3.1. Le leadership de soutien : une exigence éthique et managériale
Le passage d’un management par le contrôle à un management par l’accompagnement s’inscrit dans ce que Greenleaf (1970) a théorisé sous le concept de “servant leadership”. Dans l’administration publique, ce modèle trouve une résonance particulière : le cadre n’est pas propriétaire de son service, il en est le facilitateur au service d’une mission collective.
Cette approche suppose des compétences nouvelles : capacité d’écoute active, intelligence émotionnelle, médiation de conflits. Autant de savoir-être qui ne figurent pas toujours dans les référentiels traditionnels de compétences des cadres publics, mais qui s’avèrent déterminants pour la cohésion des équipes et la qualité du service rendu.

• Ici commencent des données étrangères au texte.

/-- **GROUP 3 — the difference kernel on the LAST line**: `|L[C^ξ,M₃](x)| ≤ C³·1400·833/(δ/2)³` for all `x` (`abs_Lker_conv_M_le_const`:
the backward difference falls on the `C^ξ` inside `M₃`), and the outer sum against `|(∂_νC^ξ)(y′−y)| ≤ CP₂` is
`≤ 2·(C³·1400·833/(δ/2)³)·C·833/δ³`. [cite: Balaban1983Higgs3, (3.38) p.444] -/
theorem group3_bound (hℓ : 1 ≤ ℓ) (hk : 1 ≤ k) (ha₃ : 0 < a₃) (hm₃ : 0 ≤ m₃) {δ C K : ℝ} (hδ : 0 < δ) (hδ1 : δ ≤ 1)
    (hC : 0 ≤ C)
    (l9 : ∀ (μ : Fin 3) (u : ZSite 3), |pdiffZ (xiOf ℓ k)⁻¹ μ (Cxi 3 (xiOf ℓ k)) u| ≤ C * prof (xiOf ℓ k) δ 2 u)
    (g5 : ∀ y z : ZSite 3, |smearG ℓ k a₃ m₃ y z| ≤ C * prof (xiOf ℓ k) δ 1 (y - z))
    (hM3 : ∀ y w : ZSite 3, |MxiL ℓ k a₃ m₃ y w| ≤ K)
    {Cv : ZSite 3 → ZSite 3 → ℝ} (hCv : Cv = fun p q => Cxi 3 (xiOf ℓ k) (p - q)) (μ ν : Fin 3) (y' : ZSite 3) :
    (∀ x, |Lker (xiOf ℓ k) μ ν Cv (MxiL ℓ k a₃ m₃) y' x| ≤ C * (C * C) * 1400 * (833 / (δ / 2) ^ 3)) ∧
    Summable (fun y => (xiOf ℓ k) ^ 3 * (dK1 (xiOf ℓ k) ν Cv y' y *
        (Lker (xiOf ℓ k) μ ν Cv (MxiL ℓ k a₃ m₃) y' y + Lker (xiOf ℓ k) μ ν Cv (MxiL ℓ k a₃ m₃) y' (y - unitVec μ)))) ∧
    |∑' y, (xiOf ℓ k) ^ 3 * (dK1 (xiOf ℓ k) ν Cv y' y *
        (Lker (xiOf ℓ k) μ ν Cv (MxiL ℓ k a₃ m₃) y' y + Lker (xiOf ℓ k) μ ν Cv (MxiL ℓ k a₃ m₃) y' (y - unitVec μ)))| ≤
      2 * (C * (C * C) * 1400 * (833 / (δ / 2) ^ 3)) * C * (833 / δ ^ 3) := by
  have hξ := xiOf_pos ℓ k
  have hξ1 := xiOf_le_one ℓ k
  have hdK1 : ∀ y, |dK1 (xiOf ℓ k) ν Cv y' y| ≤ C * prof (xiOf ℓ k) δ 2 (y' - y) := by
    intro y; subst hCv; rw [dK1_conv]; exact l9 ν (y' - y)
  have hL : ∀ x, |Lker (xiOf ℓ k) μ ν Cv (MxiL ℓ k a₃ m₃) y' x| ≤ C * (C * C) * 1400 * (833 / (δ / 2) ^ 3) := by
    intro x; subst hCv
    exact abs_Lker_conv_M_le_const hℓ hk ha₃ hm₃ hδ hδ1 hC hC g5 l9 hM3 (K := Cxi 3 (xiOf ℓ k)) l9 μ ν y' x
  set ξ := xiOf ℓ k with hξdef
  set c₃ : ℝ := C * (C * C) * 1400 * (833 / (δ / 2) ^ 3) with hc₃
  have hc₃0 : 0 ≤ c₃ := by positivity
  have hdom : ∀ y, |ξ ^ 3 * (dK1 ξ ν Cv y' y *
      (Lker ξ μ ν Cv (MxiL ℓ k a₃ m₃) y' y + Lker ξ μ ν Cv (MxiL ℓ k a₃ m₃) y' (y - unitVec μ)))| ≤
      2 * c₃ * C * (ξ ^ 3 * prof ξ δ 2 (y' - y)) := by
    intro y
    rw [abs_mul, abs_of_pos (pow_pos hξ 3), abs_mul]
    have hp := prof_nonneg hξ.le δ 2 (y' - y)
    have hs : |Lker ξ μ ν Cv (MxiL ℓ k a₃ m₃) y' y + Lker ξ μ ν Cv (MxiL ℓ k a₃ m₃) y' (y - unitVec μ)| ≤ 2 * c₃ :=
      (abs_add_le _ _).trans (by linarith [hL y, hL (y - unitVec μ)])
    calc ξ ^ 3 * (|dK1 ξ ν Cv y' y| *
          |Lker ξ μ ν Cv (MxiL ℓ k a₃ m₃) y' y + Lker ξ μ ν Cv (MxiL ℓ k a₃ m₃) y' (y - unitVec μ)|)
        ≤ ξ ^ 3 * (C * prof ξ δ 2 (y' - y) * (2 * c₃)) :=
          mul_le_mul_of_nonneg_left (mul_le_mul (hdK1 y) hs (abs_nonneg _) (by positivity)) (pow_pos hξ 3).le
      _ = 2 * c₃ * C * (ξ ^ 3 * prof ξ δ 2 (y' - y)) := by ring
  obtain ⟨hsP, hbP⟩ := prof_summable_left hξ hξ1 hδ hδ1 (le_refl 2) y'
  have hs := summable_of_le_prof_left hξ hξ1 hδ hδ1 (le_refl 2) y' hdom
  refine ⟨hL, hs, (abs_tsum_le_tsum_of_abs_le hs (hsP.mul_left _) hdom).trans ?_⟩
  rw [tsum_mul_left]
  calc 2 * c₃ * C * ∑' y, ξ ^ 3 * prof ξ δ 2 (y' - y) ≤ 2 * c₃ * C * (833 / δ ^ 3) :=
        mul_le_mul_of_nonneg_left hbP (by positivity)
    _ = 2 * (C * (C * C) * 1400 * (833 / (δ / 2) ^ 3)) * C * (833 / δ ^ 3) := by rw [hc₃]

3.2. Transparence et éthique : les fondements de la légitimité institutionnelle
La crise de confiance envers les institutions publiques, documentée par de nombreuses enquêtes d’opinion, n’est pas une fatalité. Elle peut être endiguée par un effort soutenu de transparence et d’exemplarité éthique. Les travaux de Rose-Ackerman (1999) sur la corruption dans le secteur public montrent que les dispositifs de contrôle ne suffisent pas ; c’est la culture organisationnelle dans son ensemble qui doit être imprégnée de valeurs d’intégrité.
Cela passe par des mécanismes concrets : publication des indicateurs de performance, évaluation participative des politiques publiques, dispositifs de signalement protégés pour les agents témoins de dysfonctionnements. La transparence n’est pas une contrainte subie ; elle est un investissement dans la durée, qui renforce la légitimité de l’action publique.

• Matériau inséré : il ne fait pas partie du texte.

import Literature.ModelTheory.ExponentialFields.Wilkie1996Induction
import Mathlib.LinearAlgebra.Dimension.Constructions
import Mathlib.LinearAlgebra.Dimension.Finite
import HarnessLib

/-!
# Wilkie 1996, §§10–11: Lemma 9.3 from the valuation inequality alone

Topic `Literature/ModelTheory/ExponentialFields`.  After `Wilkie1996Induction.lean`, the only
unproved ingredient under Wilkie's theorem (`wilkie_isModelComplete`, and the leaf
`Wilkie1996_expPolynomialPoints_bounded`) in this tree is **9.3** of A. J. Wilkie, J. Amer.
Math. Soc. 9 (1996), §9, p. 1084, taken there as the inline hypothesis `h93`: for models
`k ⊆ K` of `T_exp`, if `ᾱ ∈ Kⁿ` is a non-singular zero of a square system from Wilkie's ring
`Mˢₙ`, `l ∈ s` and `|α_l| > k`, then `0 < c + Σ_{i ∈ s} nᵢ αᵢ < 1` for some integers `nᵢ`
(`i ∈ s`), not all zero, and some `c ∈ k` (den Besten 2016, condition (36)).  Wilkie proves 9.3
in §§10–11 from two ingredients of a different nature:

* **(V) the valuation inequality** `valdim ≤ dim` for the (smooth, o-minimal, model complete)
  theory `T_e`, `e(x) = exp((1 + x²)⁻¹)` (Wilkie §10; den Besten Theorems 7.1.21–7.1.23 and
  7.2.1), applied to the `T_e`-definable closure `k* = Dcl_e(k ∪ {αᵢ} ∪ {exp αᵢ : i ∈ s})`, whose
  dimension over `k` is at most `m = |s|` because `ᾱ` is `T_e`-definable from `k` and the
  `exp αᵢ` (den Besten, Claim in the proof of Lemma 7.2.4): *any `m + 1` non-zero elements of
  `k*` satisfy a non-trivial multiplicative relation with integer exponents modulo
  `k^× · (units of the valuation ring of K)`*;
* **(E) an argument about ordered exponential fields** turning (V) into (36) (Wilkie §11;
  den Besten Lemmas 7.2.2, 7.2.3 and p. 98).

This file proves **(E)**, i.e. **9.3 from (V)**, with (V) entering only through its instances
on the tuples `(Σ νᵢ αᵢ, exp αᵢ (i ∈ s))` — the explicit hypothesis `hval` of
`RealExpModel.lemma93_of_valuationInequality`, a statement about the ordered exponential field `K`,
the embedding `f : k ↪ K` and integers only (no `T_e`, no definable closure and no value group is
needed to *state* it).  Consequently the leaf, Wilkie's theorem, the existential closedness of
models in extensions (`Wilkie1996_realExp_modelsExistentiallyClosed`) and the o-minimality of
`ℝ_exp` all follow from these instances of the valuation inequality
(`Wilkie1996_expPolynomialPoints_bounded_of_valuationInequality`, …).  Nothing here is a new named
fact; what is NOT here is (V) itself (Wilkie §10, resting on the First Main Theorem for `T_e`).

## The argument (a variant of den Besten's proof of Lemma 7.2.3 that needs no adapted bases)

Write `z ≫ z'` for `N z' < z` for all `N ∈ ℕ`, and call `z ∈ K` *large* if `z > b` for all
`b ∈ k`.  Let `L = {Σ_{i ∈ s} νᵢ αᵢ : ν ∈ ℤˢ}`.

* **Step** (`RealExpModel.ValuationStep.step`).  If `z = Σ νᵢ αᵢ ∈ L` is large, (V) gives
  integers `M, πᵢ` not all zero, `c ∈ k_{>0}` and `N` with `1/N ≤ z^M exp(Σ πᵢ αᵢ) / c ≤ N`.
  If `M = 0`, then `Σ πᵢ αᵢ - log c ∈ [-N, N]`, and adjusting by an integer gives (36).  If
  `M > 0` (the case `M < 0` is symmetric), then `z' = -Σ πᵢ αᵢ = log(z^M /(unit · c))` is
  again large and in `L`, and `z ≫ z'` because `exp t > A t^M` as soon as `t` is large
  (`A ∈ k`), by `exp t > (t/(M+1))^{M+1}`.
* **Iteration** (`RealExpModel.ValuationStep.chain`).  Starting from `z₀ = ±α_l` we get, unless
  (36) holds, large elements `z₀ ≫ z₁ ≫ ⋯ ≫ z_m` of `L`, `m = |s|`.
* **Rank** (`RealExpModel.ValuationStep.not_chain`).  The coefficient vectors of `z₀, …, z_m`
  are `m + 1` vectors of `ℤˢ`, hence `ℤ`-linearly dependent; but a non-trivial integer
  combination of `z₀ ≫ ⋯ ≫ z_m > 0` is dominated by its first term and cannot vanish.

## References

* A. J. Wilkie, *Model completeness results for expansions of the ordered field of real numbers by
  restricted Pfaffian functions and the exponential function*, J. Amer. Math. Soc. 9 (1996),
  1051–1094: 9.3 (p. 1084) and its proof, §§10–11. [WilkieJAMS1996]
* M. den Besten, *Wilkie's Theorem and the Uniform Real Schanuel Conjecture*, MSc thesis, Utrecht
  (2016): condition (36) (p. 75), Definitions 7.1.14–7.1.18 (value group, `valdim`),
  Theorem 7.1.23 (valuation inequality), Lemmas 7.2.3–7.2.4 and the derivation of (36) (p. 98).
  [DenBesten2016]
-/

noncomputable section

IV. Pour une Stratégie Institutionnelle de Formation Continue
4.1. L’apprentissage organisationnel comme impératif stratégique
La formation ponctuelle, aussi qualitative soit-elle, ne saurait suffire. Les recherches en gestion des connaissances (Nonaka & Takeuchi, 1995) soulignent l’importance d’une dynamique continue d’apprentissage organisationnel. Dans un contexte de transformations rapides – technologiques, sociétales, climatiques – nos administrations doivent devenir des “organisations apprenantes”.
Cela suppose d’institutionnaliser des espaces de réflexivité : retours d’expérience systématiques, communautés de pratiques inter-services, partenariats avec des institutions académiques. La formation ne doit plus être perçue comme une parenthèse dans la carrière, mais comme une dimension constitutive de l’activité professionnelle.

4.2. Articuler recherche et pratique : vers un modèle de co-production des savoirs
Le fossé entre recherche académique et pratiques administratives est un gaspillage de ressources intellectuelles. D’autres pays ont développé des modèles de recherche-action où chercheurs et praticiens collaborent sur des problématiques concrètes. Les travaux sont ainsi ancrés dans la réalité du terrain tout en bénéficiant de la rigueur méthodologique de la recherche.
Je plaide pour la création d’un laboratoire de recherche appliquée au sein de notre administration, associant chercheurs, cadres et agents de terrain. Ce laboratoire pourrait documenter nos propres expérimentations, évaluer nos réformes, et contribuer à la production d’un savoir gestionnaire spécifiquement adapté à notre contexte national.

Conclusion:
La Modernisation Comme Projet Collectif
Cette tribune n’a d’autre ambition que de contribuer à une réflexion collective sur l’avenir de notre administration. La session de formation mentionnée en introduction est un pas encourageant, mais elle doit s’inscrire dans une stratégie de plus longue haleine.
En tant que citoyen, j’attends de mon administration qu’elle soit efficace, juste et accessible. En tant que parent, je souhaite qu’elle prépare un cadre institutionnel solide pour les générations futures. En tant que chercheur, je sais que ces aspirations ne se réaliseront que par un effort méthodique, fondé sur des données probantes et une évaluation rigoureuse.
La modernisation de l’État n’est pas une option idéologique ; c’est une nécessité démocratique. Elle requiert courage politique, compétence technique et, surtout, une vision partagée de ce que doit être le service public au XXIᵉ siècle : un bien commun, constamment réinventé, au service de tous.